What lines in the records below hold the string "Appendix"? Please show them.

[Opening Extracted data section]

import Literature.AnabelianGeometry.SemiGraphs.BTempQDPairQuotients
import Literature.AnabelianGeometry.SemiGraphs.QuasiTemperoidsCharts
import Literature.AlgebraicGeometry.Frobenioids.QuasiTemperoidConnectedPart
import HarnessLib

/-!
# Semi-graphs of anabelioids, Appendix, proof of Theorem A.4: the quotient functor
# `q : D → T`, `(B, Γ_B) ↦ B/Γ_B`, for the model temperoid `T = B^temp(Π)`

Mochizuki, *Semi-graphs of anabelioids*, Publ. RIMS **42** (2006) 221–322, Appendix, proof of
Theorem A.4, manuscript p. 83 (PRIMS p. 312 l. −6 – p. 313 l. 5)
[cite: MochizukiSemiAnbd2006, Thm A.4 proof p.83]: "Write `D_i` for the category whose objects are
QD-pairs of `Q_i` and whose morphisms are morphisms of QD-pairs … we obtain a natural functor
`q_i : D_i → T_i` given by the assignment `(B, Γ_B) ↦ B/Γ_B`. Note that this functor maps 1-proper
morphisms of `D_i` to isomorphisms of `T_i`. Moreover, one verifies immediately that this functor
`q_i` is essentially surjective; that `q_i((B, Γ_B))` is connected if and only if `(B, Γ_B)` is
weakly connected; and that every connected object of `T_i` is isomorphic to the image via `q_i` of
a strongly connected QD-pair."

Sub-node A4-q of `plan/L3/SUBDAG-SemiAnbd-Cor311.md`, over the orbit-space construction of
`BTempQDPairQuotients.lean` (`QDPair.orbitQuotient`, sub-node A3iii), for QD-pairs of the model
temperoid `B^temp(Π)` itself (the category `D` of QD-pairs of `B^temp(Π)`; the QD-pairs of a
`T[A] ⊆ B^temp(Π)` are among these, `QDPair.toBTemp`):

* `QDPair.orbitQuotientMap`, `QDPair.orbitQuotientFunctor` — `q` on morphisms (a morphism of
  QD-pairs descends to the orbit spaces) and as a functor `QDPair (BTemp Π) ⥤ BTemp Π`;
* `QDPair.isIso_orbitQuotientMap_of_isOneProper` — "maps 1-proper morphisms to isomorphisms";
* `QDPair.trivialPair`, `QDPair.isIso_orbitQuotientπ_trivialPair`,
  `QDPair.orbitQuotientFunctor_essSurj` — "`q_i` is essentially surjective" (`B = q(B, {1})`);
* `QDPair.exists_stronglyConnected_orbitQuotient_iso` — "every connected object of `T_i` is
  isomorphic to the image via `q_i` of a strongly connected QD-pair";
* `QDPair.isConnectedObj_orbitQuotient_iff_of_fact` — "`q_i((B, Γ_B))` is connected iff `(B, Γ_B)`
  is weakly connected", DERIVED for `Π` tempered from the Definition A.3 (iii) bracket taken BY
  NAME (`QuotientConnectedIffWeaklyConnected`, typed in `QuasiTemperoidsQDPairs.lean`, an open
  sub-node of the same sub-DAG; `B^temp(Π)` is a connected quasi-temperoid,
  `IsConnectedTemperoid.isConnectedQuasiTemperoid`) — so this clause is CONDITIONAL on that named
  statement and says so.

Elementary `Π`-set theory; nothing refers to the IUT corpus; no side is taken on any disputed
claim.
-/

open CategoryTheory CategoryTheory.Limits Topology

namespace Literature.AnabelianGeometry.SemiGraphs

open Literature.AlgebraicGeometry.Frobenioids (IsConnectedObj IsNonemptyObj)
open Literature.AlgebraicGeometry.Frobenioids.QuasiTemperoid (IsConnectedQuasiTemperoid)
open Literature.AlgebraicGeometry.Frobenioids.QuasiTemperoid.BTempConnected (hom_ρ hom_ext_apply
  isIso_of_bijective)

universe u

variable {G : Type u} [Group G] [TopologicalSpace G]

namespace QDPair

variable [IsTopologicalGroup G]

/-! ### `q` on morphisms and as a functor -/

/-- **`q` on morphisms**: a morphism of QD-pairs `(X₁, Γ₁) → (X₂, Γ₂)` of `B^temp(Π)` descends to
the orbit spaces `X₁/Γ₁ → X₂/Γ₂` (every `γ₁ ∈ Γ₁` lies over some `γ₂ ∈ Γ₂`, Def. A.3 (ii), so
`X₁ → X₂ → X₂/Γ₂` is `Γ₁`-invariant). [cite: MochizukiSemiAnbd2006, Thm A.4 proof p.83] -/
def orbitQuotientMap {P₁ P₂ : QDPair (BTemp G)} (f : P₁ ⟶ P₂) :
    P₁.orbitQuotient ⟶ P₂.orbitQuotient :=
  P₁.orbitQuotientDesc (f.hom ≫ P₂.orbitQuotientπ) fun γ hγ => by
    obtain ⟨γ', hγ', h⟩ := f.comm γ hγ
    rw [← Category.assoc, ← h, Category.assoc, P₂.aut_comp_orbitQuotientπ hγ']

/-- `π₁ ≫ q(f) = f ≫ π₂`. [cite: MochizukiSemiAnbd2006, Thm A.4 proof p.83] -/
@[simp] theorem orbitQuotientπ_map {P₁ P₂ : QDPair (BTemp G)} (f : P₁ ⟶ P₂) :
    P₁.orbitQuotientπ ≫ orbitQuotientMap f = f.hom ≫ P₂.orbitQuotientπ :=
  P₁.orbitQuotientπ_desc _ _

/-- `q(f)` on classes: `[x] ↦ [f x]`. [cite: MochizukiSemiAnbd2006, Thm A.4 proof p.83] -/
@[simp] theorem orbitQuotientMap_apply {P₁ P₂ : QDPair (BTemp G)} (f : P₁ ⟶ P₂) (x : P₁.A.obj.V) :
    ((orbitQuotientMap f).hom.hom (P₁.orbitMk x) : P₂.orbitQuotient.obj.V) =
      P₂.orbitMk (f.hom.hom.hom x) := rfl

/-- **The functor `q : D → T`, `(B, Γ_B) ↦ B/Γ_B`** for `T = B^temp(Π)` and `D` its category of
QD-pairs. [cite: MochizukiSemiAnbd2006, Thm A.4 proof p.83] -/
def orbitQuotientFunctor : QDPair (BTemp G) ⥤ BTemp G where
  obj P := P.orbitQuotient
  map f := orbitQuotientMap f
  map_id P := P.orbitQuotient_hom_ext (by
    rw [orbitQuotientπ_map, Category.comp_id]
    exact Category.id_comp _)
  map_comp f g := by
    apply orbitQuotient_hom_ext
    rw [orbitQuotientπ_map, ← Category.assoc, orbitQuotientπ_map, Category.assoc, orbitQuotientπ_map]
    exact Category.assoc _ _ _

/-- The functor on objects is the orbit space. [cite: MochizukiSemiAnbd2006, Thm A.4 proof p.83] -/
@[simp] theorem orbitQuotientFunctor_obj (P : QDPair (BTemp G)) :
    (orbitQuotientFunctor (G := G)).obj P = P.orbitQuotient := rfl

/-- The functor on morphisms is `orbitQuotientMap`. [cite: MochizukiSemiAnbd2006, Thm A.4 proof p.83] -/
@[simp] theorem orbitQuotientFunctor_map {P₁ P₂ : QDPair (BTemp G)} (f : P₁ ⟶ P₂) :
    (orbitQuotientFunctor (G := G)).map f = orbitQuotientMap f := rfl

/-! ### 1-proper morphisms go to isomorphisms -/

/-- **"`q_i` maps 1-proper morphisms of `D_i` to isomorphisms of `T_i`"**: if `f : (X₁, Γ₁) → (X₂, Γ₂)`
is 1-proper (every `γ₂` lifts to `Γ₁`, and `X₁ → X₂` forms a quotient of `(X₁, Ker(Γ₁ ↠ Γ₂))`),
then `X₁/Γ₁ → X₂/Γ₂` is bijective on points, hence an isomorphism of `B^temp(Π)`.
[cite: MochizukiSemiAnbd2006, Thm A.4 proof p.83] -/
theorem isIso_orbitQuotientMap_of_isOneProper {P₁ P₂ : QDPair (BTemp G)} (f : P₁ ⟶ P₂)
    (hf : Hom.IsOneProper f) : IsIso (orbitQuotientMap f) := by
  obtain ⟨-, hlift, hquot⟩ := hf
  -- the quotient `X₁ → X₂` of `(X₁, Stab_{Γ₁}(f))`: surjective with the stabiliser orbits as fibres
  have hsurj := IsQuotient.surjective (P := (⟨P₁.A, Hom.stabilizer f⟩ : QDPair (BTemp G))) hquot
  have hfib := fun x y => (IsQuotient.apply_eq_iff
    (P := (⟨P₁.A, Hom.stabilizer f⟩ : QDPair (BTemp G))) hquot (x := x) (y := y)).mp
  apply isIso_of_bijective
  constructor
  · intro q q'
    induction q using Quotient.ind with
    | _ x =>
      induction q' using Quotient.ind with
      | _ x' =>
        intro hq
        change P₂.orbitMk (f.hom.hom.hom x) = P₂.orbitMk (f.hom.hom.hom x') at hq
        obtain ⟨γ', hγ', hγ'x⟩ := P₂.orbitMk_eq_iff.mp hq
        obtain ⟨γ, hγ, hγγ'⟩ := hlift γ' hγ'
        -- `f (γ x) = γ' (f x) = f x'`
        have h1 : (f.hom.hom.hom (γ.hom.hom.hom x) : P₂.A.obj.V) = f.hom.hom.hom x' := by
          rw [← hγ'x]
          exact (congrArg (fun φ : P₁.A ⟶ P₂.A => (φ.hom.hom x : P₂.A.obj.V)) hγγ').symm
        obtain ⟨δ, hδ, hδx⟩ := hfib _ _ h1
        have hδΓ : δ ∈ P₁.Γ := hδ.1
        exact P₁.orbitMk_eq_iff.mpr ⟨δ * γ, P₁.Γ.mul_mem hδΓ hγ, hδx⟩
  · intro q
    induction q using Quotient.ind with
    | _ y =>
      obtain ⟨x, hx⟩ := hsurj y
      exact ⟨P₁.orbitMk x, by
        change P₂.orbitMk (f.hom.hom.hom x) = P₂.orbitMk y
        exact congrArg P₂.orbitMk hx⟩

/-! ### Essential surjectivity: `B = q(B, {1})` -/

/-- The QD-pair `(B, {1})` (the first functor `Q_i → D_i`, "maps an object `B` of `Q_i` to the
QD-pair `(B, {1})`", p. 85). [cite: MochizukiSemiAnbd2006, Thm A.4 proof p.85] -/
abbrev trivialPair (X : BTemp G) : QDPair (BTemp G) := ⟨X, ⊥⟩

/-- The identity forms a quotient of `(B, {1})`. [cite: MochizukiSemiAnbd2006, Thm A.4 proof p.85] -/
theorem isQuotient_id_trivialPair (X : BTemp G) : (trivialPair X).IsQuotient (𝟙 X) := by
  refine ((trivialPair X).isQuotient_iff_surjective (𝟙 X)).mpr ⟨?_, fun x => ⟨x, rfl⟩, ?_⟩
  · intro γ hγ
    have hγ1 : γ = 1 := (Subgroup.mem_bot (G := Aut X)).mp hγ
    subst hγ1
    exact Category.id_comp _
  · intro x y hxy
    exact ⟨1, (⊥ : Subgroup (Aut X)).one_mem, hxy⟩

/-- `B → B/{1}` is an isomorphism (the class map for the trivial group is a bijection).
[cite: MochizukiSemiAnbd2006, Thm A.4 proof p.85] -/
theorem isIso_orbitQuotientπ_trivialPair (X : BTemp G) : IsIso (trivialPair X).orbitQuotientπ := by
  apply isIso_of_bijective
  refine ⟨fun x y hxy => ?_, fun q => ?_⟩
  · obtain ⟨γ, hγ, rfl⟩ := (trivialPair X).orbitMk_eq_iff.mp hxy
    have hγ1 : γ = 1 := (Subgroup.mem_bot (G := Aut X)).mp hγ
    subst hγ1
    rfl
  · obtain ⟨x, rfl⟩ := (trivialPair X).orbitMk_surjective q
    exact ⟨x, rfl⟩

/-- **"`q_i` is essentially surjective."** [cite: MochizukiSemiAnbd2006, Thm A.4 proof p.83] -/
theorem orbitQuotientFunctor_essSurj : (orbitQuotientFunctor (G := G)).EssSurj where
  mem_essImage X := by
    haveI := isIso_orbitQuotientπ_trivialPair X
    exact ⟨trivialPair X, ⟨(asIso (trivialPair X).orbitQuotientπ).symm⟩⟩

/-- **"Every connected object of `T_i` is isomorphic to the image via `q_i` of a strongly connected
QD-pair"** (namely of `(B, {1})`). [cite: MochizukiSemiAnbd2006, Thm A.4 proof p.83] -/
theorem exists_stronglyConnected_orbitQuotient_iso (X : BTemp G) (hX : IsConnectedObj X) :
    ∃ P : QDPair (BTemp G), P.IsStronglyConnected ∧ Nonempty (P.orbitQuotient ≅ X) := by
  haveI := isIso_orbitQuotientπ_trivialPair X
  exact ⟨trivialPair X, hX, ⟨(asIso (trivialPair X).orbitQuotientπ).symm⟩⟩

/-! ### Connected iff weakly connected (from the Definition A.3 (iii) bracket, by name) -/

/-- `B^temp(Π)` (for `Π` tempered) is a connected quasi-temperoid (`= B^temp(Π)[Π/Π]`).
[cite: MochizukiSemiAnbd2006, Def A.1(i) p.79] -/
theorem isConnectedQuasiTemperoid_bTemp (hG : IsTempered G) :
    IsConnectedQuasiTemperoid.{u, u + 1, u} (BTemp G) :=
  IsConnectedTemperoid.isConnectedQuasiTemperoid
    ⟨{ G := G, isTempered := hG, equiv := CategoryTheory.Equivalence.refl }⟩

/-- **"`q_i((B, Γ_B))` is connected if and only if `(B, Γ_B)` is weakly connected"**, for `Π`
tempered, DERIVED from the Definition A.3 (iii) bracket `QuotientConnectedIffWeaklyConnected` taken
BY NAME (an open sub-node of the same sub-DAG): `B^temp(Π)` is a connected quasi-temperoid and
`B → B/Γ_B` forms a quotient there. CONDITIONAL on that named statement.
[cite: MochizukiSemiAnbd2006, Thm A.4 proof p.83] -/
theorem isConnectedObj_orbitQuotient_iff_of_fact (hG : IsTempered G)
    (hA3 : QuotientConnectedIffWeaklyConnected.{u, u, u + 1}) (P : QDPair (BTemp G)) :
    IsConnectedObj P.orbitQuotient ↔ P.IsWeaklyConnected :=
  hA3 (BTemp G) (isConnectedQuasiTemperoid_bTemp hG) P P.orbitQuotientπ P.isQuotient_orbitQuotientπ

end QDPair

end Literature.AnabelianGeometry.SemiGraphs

[Closing Extracted data section]
[Opening Extracted data section]

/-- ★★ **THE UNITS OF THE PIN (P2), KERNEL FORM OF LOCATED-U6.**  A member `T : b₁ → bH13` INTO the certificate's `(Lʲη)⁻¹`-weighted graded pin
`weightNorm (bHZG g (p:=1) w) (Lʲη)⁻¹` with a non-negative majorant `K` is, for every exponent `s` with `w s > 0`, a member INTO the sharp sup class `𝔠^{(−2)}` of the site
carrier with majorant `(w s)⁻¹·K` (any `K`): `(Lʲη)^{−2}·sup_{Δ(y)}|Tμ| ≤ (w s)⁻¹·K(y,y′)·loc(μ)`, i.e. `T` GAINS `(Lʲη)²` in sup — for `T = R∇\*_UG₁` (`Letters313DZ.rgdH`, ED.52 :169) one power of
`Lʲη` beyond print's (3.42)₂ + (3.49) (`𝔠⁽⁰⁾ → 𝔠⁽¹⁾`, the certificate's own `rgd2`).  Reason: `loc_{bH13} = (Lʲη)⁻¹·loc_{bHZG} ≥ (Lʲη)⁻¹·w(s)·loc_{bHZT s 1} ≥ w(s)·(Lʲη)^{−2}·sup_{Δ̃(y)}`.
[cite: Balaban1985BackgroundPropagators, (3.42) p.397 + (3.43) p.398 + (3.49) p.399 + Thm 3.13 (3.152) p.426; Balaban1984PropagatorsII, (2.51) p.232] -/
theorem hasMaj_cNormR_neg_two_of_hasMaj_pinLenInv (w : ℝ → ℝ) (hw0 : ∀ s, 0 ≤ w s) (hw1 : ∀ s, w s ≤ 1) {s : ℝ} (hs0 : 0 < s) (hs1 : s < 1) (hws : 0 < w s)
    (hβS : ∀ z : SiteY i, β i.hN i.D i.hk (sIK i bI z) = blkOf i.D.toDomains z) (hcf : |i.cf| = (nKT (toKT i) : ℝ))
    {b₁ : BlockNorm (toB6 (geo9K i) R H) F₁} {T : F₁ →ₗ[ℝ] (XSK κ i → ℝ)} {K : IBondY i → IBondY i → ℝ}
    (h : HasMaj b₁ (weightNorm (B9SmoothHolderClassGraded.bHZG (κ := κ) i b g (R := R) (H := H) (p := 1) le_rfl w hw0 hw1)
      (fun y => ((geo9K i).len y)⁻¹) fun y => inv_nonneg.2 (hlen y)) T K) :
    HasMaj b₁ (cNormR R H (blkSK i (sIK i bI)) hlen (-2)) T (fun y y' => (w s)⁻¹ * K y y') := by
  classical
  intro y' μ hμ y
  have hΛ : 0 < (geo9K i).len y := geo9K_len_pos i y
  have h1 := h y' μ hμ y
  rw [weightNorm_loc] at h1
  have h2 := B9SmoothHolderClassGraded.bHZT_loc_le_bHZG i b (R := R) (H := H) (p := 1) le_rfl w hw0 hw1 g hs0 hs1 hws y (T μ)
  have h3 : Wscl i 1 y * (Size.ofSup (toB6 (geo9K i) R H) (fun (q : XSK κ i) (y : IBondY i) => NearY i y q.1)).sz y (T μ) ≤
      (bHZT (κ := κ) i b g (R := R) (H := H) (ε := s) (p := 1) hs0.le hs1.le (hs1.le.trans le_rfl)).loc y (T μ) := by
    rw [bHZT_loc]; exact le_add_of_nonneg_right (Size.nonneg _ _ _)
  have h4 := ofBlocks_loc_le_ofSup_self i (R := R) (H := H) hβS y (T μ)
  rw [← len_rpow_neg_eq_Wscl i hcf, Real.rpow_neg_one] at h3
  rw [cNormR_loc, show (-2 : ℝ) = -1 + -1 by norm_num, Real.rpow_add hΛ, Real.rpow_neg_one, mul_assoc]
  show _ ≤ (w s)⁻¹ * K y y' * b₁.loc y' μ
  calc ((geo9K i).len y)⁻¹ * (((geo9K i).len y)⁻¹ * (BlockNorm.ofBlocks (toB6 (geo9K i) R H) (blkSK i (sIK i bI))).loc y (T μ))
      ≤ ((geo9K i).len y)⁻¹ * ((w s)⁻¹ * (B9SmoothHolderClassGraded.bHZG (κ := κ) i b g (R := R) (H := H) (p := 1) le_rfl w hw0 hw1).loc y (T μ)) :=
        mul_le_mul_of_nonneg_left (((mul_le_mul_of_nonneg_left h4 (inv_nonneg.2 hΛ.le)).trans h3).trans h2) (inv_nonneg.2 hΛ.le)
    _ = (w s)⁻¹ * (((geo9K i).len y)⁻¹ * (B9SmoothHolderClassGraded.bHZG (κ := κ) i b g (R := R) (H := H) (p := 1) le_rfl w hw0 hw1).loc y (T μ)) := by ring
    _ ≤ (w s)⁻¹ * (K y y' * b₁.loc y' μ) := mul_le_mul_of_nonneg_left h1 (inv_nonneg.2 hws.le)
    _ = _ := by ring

[Closing Extracted data section]

- Output
# Semi-graphs of anabelioids, Appendix, proof of Theorem A.4: the quotient functor
Mochizuki, *Semi-graphs of anabelioids*, Publ. RIMS **42** (2006) 221–322, Appendix, proof of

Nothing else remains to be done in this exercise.